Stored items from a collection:
○ ○ ○ ○

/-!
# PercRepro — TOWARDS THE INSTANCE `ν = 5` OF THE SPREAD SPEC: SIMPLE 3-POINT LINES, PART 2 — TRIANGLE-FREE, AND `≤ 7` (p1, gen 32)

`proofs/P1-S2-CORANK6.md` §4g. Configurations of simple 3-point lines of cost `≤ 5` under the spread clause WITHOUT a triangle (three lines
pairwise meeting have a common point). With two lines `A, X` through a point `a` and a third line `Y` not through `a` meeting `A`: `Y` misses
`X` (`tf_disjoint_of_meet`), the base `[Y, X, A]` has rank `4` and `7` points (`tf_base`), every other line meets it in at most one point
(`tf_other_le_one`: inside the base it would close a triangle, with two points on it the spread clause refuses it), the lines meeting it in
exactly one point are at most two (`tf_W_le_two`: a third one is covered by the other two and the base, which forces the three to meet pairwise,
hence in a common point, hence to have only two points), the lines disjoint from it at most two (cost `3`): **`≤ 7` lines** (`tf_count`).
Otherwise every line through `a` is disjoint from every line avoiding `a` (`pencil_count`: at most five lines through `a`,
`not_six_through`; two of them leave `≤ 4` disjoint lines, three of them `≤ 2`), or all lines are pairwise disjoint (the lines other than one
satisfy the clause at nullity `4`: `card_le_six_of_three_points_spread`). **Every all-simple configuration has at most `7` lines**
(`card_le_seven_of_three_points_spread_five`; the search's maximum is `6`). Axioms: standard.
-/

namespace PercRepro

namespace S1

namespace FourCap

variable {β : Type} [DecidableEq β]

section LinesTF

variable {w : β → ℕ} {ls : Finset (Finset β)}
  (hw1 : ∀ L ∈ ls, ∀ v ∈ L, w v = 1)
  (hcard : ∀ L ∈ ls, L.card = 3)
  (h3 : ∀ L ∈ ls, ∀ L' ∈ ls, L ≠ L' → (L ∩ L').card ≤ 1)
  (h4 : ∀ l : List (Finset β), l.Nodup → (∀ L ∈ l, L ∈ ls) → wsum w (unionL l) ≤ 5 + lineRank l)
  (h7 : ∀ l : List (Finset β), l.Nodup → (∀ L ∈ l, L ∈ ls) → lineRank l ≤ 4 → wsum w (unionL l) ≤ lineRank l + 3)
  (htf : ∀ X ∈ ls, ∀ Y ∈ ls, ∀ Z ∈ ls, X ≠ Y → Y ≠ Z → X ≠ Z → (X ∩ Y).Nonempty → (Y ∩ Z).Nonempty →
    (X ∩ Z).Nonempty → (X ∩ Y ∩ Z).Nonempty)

○ ○ ○ ○

> [Assigned task]:
The response must contain exactly the lines from the one with "(h3 : ∀ L ∈ ls, ∀" to the end of the entries above, both included, and nothing more.

> [Result]:
  (h3 : ∀ L ∈ ls, ∀ L' ∈ ls, L ≠ L' → (L ∩ L').card ≤ 1)
  (h4 : ∀ l : List (Finset β), l.Nodup → (∀ L ∈ l, L ∈ ls) → wsum w (unionL l) ≤ 5 + lineRank l)
  (h7 : ∀ l : List (Finset β), l.Nodup → (∀ L ∈ l, L ∈ ls) → lineRank l ≤ 4 → wsum w (unionL l) ≤ lineRank l + 3)
  (htf : ∀ X ∈ ls, ∀ Y ∈ ls, ∀ Z ∈ ls, X ≠ Y → Y ≠ Z → X ≠ Z → (X ∩ Y).Nonempty → (Y ∩ Z).Nonempty →
    (X ∩ Z).Nonempty → (X ∩ Y ∩ Z).Nonempty)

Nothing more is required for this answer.